**TASK GOAL**
The lines from the start of the records below through the line containing "# entry drawdown" are to be copied exactly, both ends included, with nothing added.

BEGIN SUPPLIED MATERIAL

import Summits.QuantumFields.BalabanUV.Gaps.EndDrawdownLinearFloorEntry
import Summits.QuantumFields.BalabanUV.Gaps.EndDrawdownLinearCeiling

/-!
# Gaps / EndDrawdownLinearThreshold — POSSIBILITY ON THE LINEAR ROAD READS THE CONSTANT: while FORCING over the (AF-1) class `|β¹_{k+1}| ≤ C·g_k`
# is constant-free (`EndDrawdownLinearRoad.endForcedLin_free`), POSSIBILITY is not — ONE explicit one-loop sequence, the OCTAL STAIRCASE
# `bOct j = −2^{−t}` on the position block `t = ⌊log₈(j+1)⌋` (`7·8^t` indices; rate halving while the block length grows EIGHTFOLD, `≍ −(j+1)^{−1∕3}`),
# is POSSIBLE on the linear road with constant `C = 2` (`endPossibleLin_bOct_two`, by the FLOOR–ENTRY condition of `EndDrawdownLinearFloorEntry`:
# entry drawdown `(7∕3)·4^T` into the block start `8^T − 1` against the floor `C²·4^T` of the tail rate `2^{−T}`) and IMPOSSIBLE with constant
# `C = 1∕2` (`not_endPossibleLin_bOct_half`, by the DESCENDING-STAIRCASE OBSTRUCTION of `EndDrawdownLinearCeiling`: half-depth `(7∕2)·4^s` of block
# `s` against the ceiling gap `12C²·4^s`).  By `EndDrawdownCooperatorExtremal.endPossibleLin_mono` the set of admissible constants is an
# up-set: `bOct` has a THRESHOLD `C⋆ ∈ [1∕2, 2]` (`linear_possibility_reads_the_constant`).  The three staircases side by side: base 16 (gen 9's
# `bStair`, budget `≍ 8^t` ≫ gap `≍ 4^t`): impossible for EVERY `C`; base 8 (`bOct`, budget `≍` gap `≍ 4^t`): a threshold in `C`; with recoveries
# (`EndDrawdownLinearRecovering.bRec`): possible for EVERY `C` (cell pub-balaban-gaps, seat g1-p3 GEN 10, rows CAP ∕ tail ∕ (D4) «split ∕
# weakening»; this seat's own leaf; file 22 of «the one-loop interface of the END statement»)

HONEST FRAMING (cell rule, page 1 of everything): [folklore] window arithmetic for ONE explicit toy sequence, fed to the kernel-checked floor–entry
and ceiling–chain tests; `EndPossibleLin` is a quantified READING of the cell's END-grade statement over Bałaban-free data `(b, C, γ₀)`, not a
binder; the (AF-1) linear road is a located UNPRINTED hypothesis shape ([I] (2.12)–(2.14) ∕ [II] p. 8 after (1.29); `CapSignsConstRoad` §1);
NOTHING of Bałaban's table is certified (NODE-O 0∕1, CAP coefficients 0); words ∕ odds of rows CAP ∕ tail ∕ (D4) ∕ (D1) UNCHANGED; 0∕6
binders; one finite T⁴; NOT [I] Thm 2, NOT `BetaPertH`, NOT the continuum limit, NOT Clay.

CITATION HEADER (tags CONTEXT ONLY).  [I] = T. Bałaban, Commun. Math. Phys. **109** (1987) 249–301 [Balaban1987RG1]: (0.20) p. 256, Thm 2
p. 259 (first sentence), (2.12)–(2.14) p. 268.
-/

namespace Summit.QuantumFields.BalabanUV.Gaps.EndDrawdownLinearThreshold

open Literature.MathematicalPhysics.QuantumFieldTheory.Balaban1983to89
open Literature.MathematicalPhysics.QuantumFieldTheory.Balaban1983to89.FlowStep
open Literature.MathematicalPhysics.QuantumFieldTheory.Balaban1983to89.FlowStepRuns
open Literature.MathematicalPhysics.QuantumFieldTheory.Balaban1983to89.DagBinding
open Summit.QuantumFields.BalabanUV.Gaps.EndDrawdownLinearRoad
open Summit.QuantumFields.BalabanUV.Gaps.EndDrawdownCooperatorExtremal
open Summit.QuantumFields.BalabanUV.Gaps.EndDrawdownLinearFloorEntry
open Summit.QuantumFields.BalabanUV.Gaps.EndDrawdownLinearCeiling
open Finset

noncomputable section

/-! ## §1 The octal staircase -/

/-- The octal position block of index `j`: `blk8 j := ⌊log₈ (j+1)⌋`, block `t` = `{j : 8^t ≤ j+1 < 8^{t+1}}` (`7·8^t` indices). [folklore] -/
def blk8 (j : ℕ) : ℕ := Nat.log 8 (j + 1)

/-- The first index of octal block `t`: `8^t − 1`. [folklore] -/
def bs8 (t : ℕ) : ℕ := 8 ^ t - 1

/-- THE OCTAL STAIRCASE · `bOct j := −2^{−blk8 j}`: rate `1` on block `0`, halved on each successive block while the block length grows eightfold
(`≍ −(j+1)^{−1∕3}`). A TOY. [folklore] -/
def bOct (j : ℕ) : ℝ := -(1 / 2 ^ blk8 j)

/-- Block membership. [folklore] -/
theorem blk8_of_mem {j t : ℕ} (h1 : 8 ^ t ≤ j + 1) (h2 : j + 1 < 8 ^ (t + 1)) : blk8 j = t :=
  (Nat.log_eq_iff (Or.inr ⟨by norm_num, Nat.succ_ne_zero j⟩)).mpr ⟨h1, h2⟩

/-- `bs8 t + 1 = 8^t`. [folklore] -/
theorem bs8_add_one (t : ℕ) : bs8 t + 1 = 8 ^ t := Nat.sub_add_cancel (Nat.one_le_pow _ _ (by norm_num))

/-- `bs8 t ≤ j ⟺ t ≤ blk8 j`. [folklore] -/
theorem bs8_le_iff {t j : ℕ} : bs8 t ≤ j ↔ t ≤ blk8 j := by
  have h1 : bs8 t ≤ j ↔ 8 ^ t ≤ j + 1 := by have := bs8_add_one t; constructor <;> intro h <;> omega
  rw [h1]
  exact (Nat.le_log_iff_pow_le (by norm_num) (Nat.succ_ne_zero j)).symm

/-- Every term is negative: `bOct j ≤ 0`. [folklore] -/
theorem bOct_nonpos (j : ℕ) : bOct j ≤ 0 := by
  unfold bOct
  have : (0 : ℝ) < 1 / 2 ^ blk8 j := by positivity
  linarith

/-- Beyond the block start `8^T − 1` the rate is at most `2^{−T}`: `−2^{−T} ≤ bOct j`. [folklore] -/
theorem bOct_ge_of_le {T j : ℕ} (hj : bs8 T ≤ j) : -(1 / 2 ^ T) ≤ bOct j := by
  have hT : T ≤ blk8 j := bs8_le_iff.mp hj
  unfold bOct
  have : (1 : ℝ) / 2 ^ blk8 j ≤ 1 / 2 ^ T := one_div_le_one_div_of_le (by positivity) (pow_le_pow_right₀ (by norm_num) hT)
  linarith

/-- On octal block `s` the rate is exactly `2^{−s}`: `bOct j ≤ −2^{−s}` for `bs8 s ≤ j < bs8 (s+1)`. [folklore] -/
theorem bOct_le_of_mem {s j : ℕ} (h1 : bs8 s ≤ j) (h2 : j < bs8 (s + 1)) : bOct j ≤ -(1 / 2 ^ s) := by
  have hs := bs8_add_one s; have hs' := bs8_add_one (s + 1)
  have hblk : blk8 j = s := blk8_of_mem (by omega) (by omega)
  unfold bOct; rw [hblk]

/-- The total drawdown before the block start `8^T − 1` is `7(4^T − 1)∕3 ≤ (7∕3)·4^T`: `Σ_{j < 8^T − 1} bOct ≥ −(7∕3)·4^T`. [folklore] -/
theorem sum_bOct_prefix_ge (T : ℕ) : -(7 / 3 * 4 ^ T) ≤ ∑ j ∈ range (bs8 T), bOct j := by
  induction T with
  | zero => norm_num [bs8]
  | succ T ih =>
    have hs := bs8_add_one T; have hs' := bs8_add_one (T + 1)
    have hp : 8 ^ (T + 1) = 8 * 8 ^ T := by rw [pow_succ, mul_comm]
    have hle : bs8 T ≤ bs8 (T + 1) := by omega
    rw [← Finset.sum_range_add_sum_Ico _ hle]
    have hblock : -(7 * 4 ^ T : ℝ) ≤ ∑ j ∈ Ico (bs8 T) (bs8 (T + 1)), bOct j := by
      have h1 : ∑ j ∈ Ico (bs8 T) (bs8 (T + 1)), (-(1 / 2 ^ T : ℝ)) ≤ ∑ j ∈ Ico (bs8 T) (bs8 (T + 1)), bOct j :=
        Finset.sum_le_sum fun j hj => bOct_ge_of_le (Finset.mem_Ico.mp hj).1
      rw [Finset.sum_const, Nat.card_Ico, nsmul_eq_mul] at h1
      have hcard : ((bs8 (T + 1) - bs8 T : ℕ) : ℝ) = 7 * 8 ^ T := by
        have h2 : bs8 (T + 1) - bs8 T = 7 * 8 ^ T := by omega
        rw [h2]; push_cast; ring
      rw [hcard] at h1
      have e : (7 : ℝ) * 8 ^ T * (1 / 2 ^ T) = 7 * 4 ^ T := by
        rw [show (8 : ℝ) ^ T = 2 ^ T * 4 ^ T by rw [← mul_pow]; norm_num]; field_simp
      linarith
    have e4 : (4 : ℝ) ^ (T + 1) = 4 * 4 ^ T := by rw [pow_succ, mul_comm]
    rw [e4]; linarith

/-- Every window inside `[0, 8^T − 1]` is at least the whole prefix: `Σ_{[i,K')} bOct ≥ −(7∕3)·4^T` for `K' ≤ 8^T − 1` (all terms `≤ 0`). [folklore] -/
theorem window_bOct_ge {T i K' : ℕ} (hK : K' ≤ bs8 T) : -(7 / 3 * 4 ^ T) ≤ ∑ j ∈ Ico i K', bOct j := by
  have hsub : Ico i K' ⊆ range (bs8 T) := fun j hj => by simp only [mem_Ico] at hj; simp only [mem_range]; omega
  have h := Finset.sum_le_sum_of_subset_of_nonneg (f := fun j => -bOct j) hsub fun j _ _ => by linarith [bOct_nonpos j]
  simp only [Finset.sum_neg_distrib] at h
  linarith [sum_bOct_prefix_ge T]

/-! ## §2 Constant `C = 2`: possible (floor–entry) · constant `C = 1∕2`: impossible (ceiling–chain) -/

/-- **THE OCTAL STAIRCASE MEETS THE FLOOR–ENTRY CONDITION WITH `C = 2`**: at level `A` take `T` with `(5∕3)·4^T ≥ A`, checkpoint `8^T − 1`, tail rate
`2^{−T}` (floor `4·4^T`), entry ∕ internal drawdown `(7∕3)·4^T`. [folklore] -/
theorem floorEntry_bOct_two {A : ℝ} (hA : 0 < A) :
    ∃ (I : ℕ) (ρ Dint Dent : ℝ), 0 < ρ ∧ (∀ j, I ≤ j → -ρ ≤ bOct j) ∧
      (∀ i K', i ≤ K' → K' ≤ I → -Dint ≤ ∑ j ∈ Ico i K', bOct j) ∧ (∀ i, i ≤ I → -Dent ≤ ∑ j ∈ Ico i I, bOct j) ∧
        A + Dent ≤ ((2 : ℝ) / ρ) ^ 2 := by
  obtain ⟨T, hT⟩ := pow_unbounded_of_one_lt A (by norm_num : (1 : ℝ) < 4)
  refine ⟨bs8 T, 1 / 2 ^ T, 7 / 3 * 4 ^ T, 7 / 3 * 4 ^ T, by positivity, fun j hj => bOct_ge_of_le hj,
    fun _ _ _ hKI => window_bOct_ge hKI, fun _ _ => window_bOct_ge le_rfl, ?_⟩
  have e : ((2 : ℝ) / (1 / 2 ^ T)) ^ 2 = 4 * 4 ^ T := by
    rw [show (4 : ℝ) ^ T = (2 ^ T) ^ 2 by rw [← pow_mul, mul_comm, pow_mul]; norm_num]; field_simp; ring
  rw [e]; linarith

/-- **THE OCTAL STAIRCASE IS POSSIBLE ON THE LINEAR ROAD WITH CONSTANT `2`** (every box; hence with every `C ≥ 2`, `endPossibleLin_mono`).
[cite: Balaban1987RG1, Thm 2 p.259 (first sentence) and (2.12)–(2.14) p.268] -/
theorem endPossibleLin_bOct_two {γ₀ : ℝ} (hγ₀ : 0 < γ₀) : EndPossibleLin bOct 2 γ₀ :=
  endPossibleLin_of_floorEntry two_pos hγ₀ fun _ hA => floorEntry_bOct_two hA

/-- **THE OCTAL STAIRCASE CONTAINS DESCENDING STAIRCASES FOR EVERY `C ≤ 1∕2`**: blocks `s = 0, …, T−1` (`idx s = 8^s − 1`, rates `2^{−s}`, top rate
`1`), half-depth of block `s` `= (7∕2)·4^s ≥ 12C²·4^s =` the ceiling gap, last half-depth `(7∕2)·4^{T−1} ≥ D`. [folklore] -/
theorem staircase_bOct {C : ℝ} (hC : 0 < C) (hChalf : C ≤ 1 / 2) (D : ℝ) :
    ∃ (T : ℕ) (idx : ℕ → ℕ) (ε : ℕ → ℝ), 1 ≤ T ∧ (∀ s, s < T → idx s ≤ idx (s + 1)) ∧ (∀ s, s < T → 0 < ε s) ∧
      (1 : ℝ) ≤ ε 0 ∧ (∀ s, s < T → ∀ j, idx s ≤ j → j < idx (s + 1) → bOct j ≤ -ε s) ∧
      (∀ s, s + 1 < T → 4 * (C / ε (s + 1)) ^ 2 - 4 * (C / ε s) ^ 2 ≤ ((idx (s + 1) - idx s : ℕ) : ℝ) * (ε s / 2)) ∧
      D ≤ ((idx T - idx (T - 1) : ℕ) : ℝ) * (ε (T - 1) / 2) := by
  obtain ⟨T₀, hT₀⟩ := pow_unbounded_of_one_lt D (by norm_num : (1 : ℝ) < 4)
  have hlen : ∀ s : ℕ, ((bs8 (s + 1) - bs8 s : ℕ) : ℝ) = 7 * 8 ^ s := fun s => by
    have hs := bs8_add_one s; have hs' := bs8_add_one (s + 1)
    have hp : 8 ^ (s + 1) = 8 * 8 ^ s := by rw [pow_succ, mul_comm]
    have h2 : bs8 (s + 1) - bs8 s = 7 * 8 ^ s := by omega
    rw [h2]; push_cast; ring
  have hhalf : ∀ s : ℕ, ((bs8 (s + 1) - bs8 s : ℕ) : ℝ) * (1 / 2 ^ s / 2) = 7 / 2 * 4 ^ s := fun s => by
    rw [hlen s, show (8 : ℝ) ^ s = 2 ^ s * 4 ^ s by rw [← mul_pow]; norm_num]; field_simp
  refine ⟨T₀ + 1, bs8, fun s => 1 / 2 ^ s, by omega, fun s _ => ?_, fun s _ => by positivity, by norm_num,
    fun s _ j hj1 hj2 => bOct_le_of_mem hj1 hj2, fun s _ => ?_, ?_⟩
  · have := bs8_add_one s; have := bs8_add_one (s + 1); have : 8 ^ (s + 1) = 8 * 8 ^ s := (by rw [pow_succ, mul_comm])
    omega
  · rw [hhalf s]
    have e1 : (C / (1 / 2 ^ (s + 1))) ^ 2 = C ^ 2 * (4 * 4 ^ s) := by
      rw [pow_succ, show (4 : ℝ) ^ s = (2 ^ s) ^ 2 by rw [← pow_mul, mul_comm, pow_mul]; norm_num]; field_simp; ring
    have e2 : (C / (1 / 2 ^ s)) ^ 2 = C ^ 2 * 4 ^ s := by
      rw [show (4 : ℝ) ^ s = (2 ^ s) ^ 2 by rw [← pow_mul, mul_comm, pow_mul]; norm_num]; field_simp
    rw [e1, e2]
    have hC2 : C ^ 2 ≤ 1 / 4 := by nlinarith
    have h4 : (0 : ℝ) < 4 ^ s := by positivity
    nlinarith
  · rw [show T₀ + 1 - 1 = T₀ by omega, hhalf T₀]
    have : (0 : ℝ) < 4 ^ T₀ := by positivity
    linarith

/-- **THE OCTAL STAIRCASE IS IMPOSSIBLE ON THE LINEAR ROAD WITH EVERY CONSTANT `C ≤ 1∕2`** (every box).
[cite: Balaban1987RG1, Thm 2 p.259 (first sentence) and (2.12)–(2.14) p.268] -/
theorem not_endPossibleLin_bOct_half {C : ℝ} (hC : 0 < C) (hChalf : C ≤ 1 / 2) {γ₀ : ℝ} (hγ₀ : 0 < γ₀) : ¬ EndPossibleLin bOct C γ₀ :=
  not_endPossibleLin_of_staircase hC one_pos (fun D => staircase_bOct hC hChalf D) hγ₀

/-! ## §3 The threshold -/

/-- **POSSIBILITY ON THE LINEAR ROAD READS THE CONSTANT** · ONE one-loop sequence is possible over the (AF-1) class with every constant `C ≥ 2`
and impossible with every constant `0 < C ≤ 1∕2`, on every box — whereas FORCING over the class is constant-free
(`EndDrawdownLinearRoad.endForcedLin_free`). [cite: Balaban1987RG1, Thm 2 p.259 (first sentence) and (2.12)–(2.14) p.268] -/
theorem linear_possibility_reads_the_constant :
    ∃ b : ℕ → ℝ, (∀ C γ₀ : ℝ, 2 ≤ C → 0 < γ₀ → EndPossibleLin b C γ₀) ∧
      ∀ C γ₀ : ℝ, 0 < C → C ≤ 1 / 2 → 0 < γ₀ → ¬ EndPossibleLin b C γ₀ :=
  ⟨bOct, fun _ _ hC hγ₀ => endPossibleLin_mono hC (endPossibleLin_bOct_two hγ₀),
    fun _ _ hC hChalf hγ₀ => not_endPossibleLin_bOct_half hC hChalf hγ₀⟩

/-- **A THRESHOLD CONSTANT** · the admissible constants of `bOct` form an up-set (`endPossibleLin_mono`) containing `2` and missing `]0, 1∕2]`:
there is `C⋆ ∈ [1∕2, 2]` with `EndPossibleLin bOct C γ₀` for every `C > C⋆` and `¬ EndPossibleLin bOct C γ₀` for every `0 < C < C⋆` (any box).
[folklore] -/
theorem exists_threshold_bOct {γ₀ : ℝ} (hγ₀ : 0 < γ₀) :
    ∃ Cstar : ℝ, 1 / 2 ≤ Cstar ∧ Cstar ≤ 2 ∧ (∀ C, Cstar < C → EndPossibleLin bOct C γ₀) ∧
      ∀ C, 0 < C → C < Cstar → ¬ EndPossibleLin bOct C γ₀ := by
  set S : Set ℝ := {C | 0 < C ∧ EndPossibleLin bOct C γ₀} with hS
  have h2 : (2 : ℝ) ∈ S := ⟨two_pos, endPossibleLin_bOct_two hγ₀⟩
  have hbdd : BddBelow S := ⟨1 / 2, fun C hC => le_of_not_gt fun hlt => not_endPossibleLin_bOct_half hC.1 hlt.le hγ₀ hC.2⟩
  refine ⟨sInf S, le_csInf ⟨2, h2⟩ fun C hC => le_of_not_gt fun hlt => not_endPossibleLin_bOct_half hC.1 hlt.le hγ₀ hC.2,
    csInf_le hbdd h2, fun C hC => ?_, fun C hC0 hC hP => ?_⟩
  · obtain ⟨C', hC'S, hC'C⟩ := exists_lt_of_csInf_lt ⟨2, h2⟩ hC
    exact endPossibleLin_mono hC'C.le hC'S.2
  · exact absurd (csInf_le hbdd ⟨hC0, hP⟩) (not_le.mpr hC)

end

end Summit.QuantumFields.BalabanUV.Gaps.EndDrawdownLinearThreshold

END SUPPLIED MATERIAL

**FINISHED TASK**
import Summits.QuantumFields.BalabanUV.Gaps.EndDrawdownLinearFloorEntry
import Summits.QuantumFields.BalabanUV.Gaps.EndDrawdownLinearCeiling

/-!
# Gaps / EndDrawdownLinearThreshold — POSSIBILITY ON THE LINEAR ROAD READS THE CONSTANT: while FORCING over the (AF-1) class `|β¹_{k+1}| ≤ C·g_k`
# is constant-free (`EndDrawdownLinearRoad.endForcedLin_free`), POSSIBILITY is not — ONE explicit one-loop sequence, the OCTAL STAIRCASE
# `bOct j = −2^{−t}` on the position block `t = ⌊log₈(j+1)⌋` (`7·8^t` indices; rate halving while the block length grows EIGHTFOLD, `≍ −(j+1)^{−1∕3}`),
# is POSSIBLE on the linear road with constant `C = 2` (`endPossibleLin_bOct_two`, by the FLOOR–ENTRY condition of `EndDrawdownLinearFloorEntry`:
# entry drawdown `(7∕3)·4^T` into the block start `8^T − 1` against the floor `C²·4^T` of the tail rate `2^{−T}`) and IMPOSSIBLE with constant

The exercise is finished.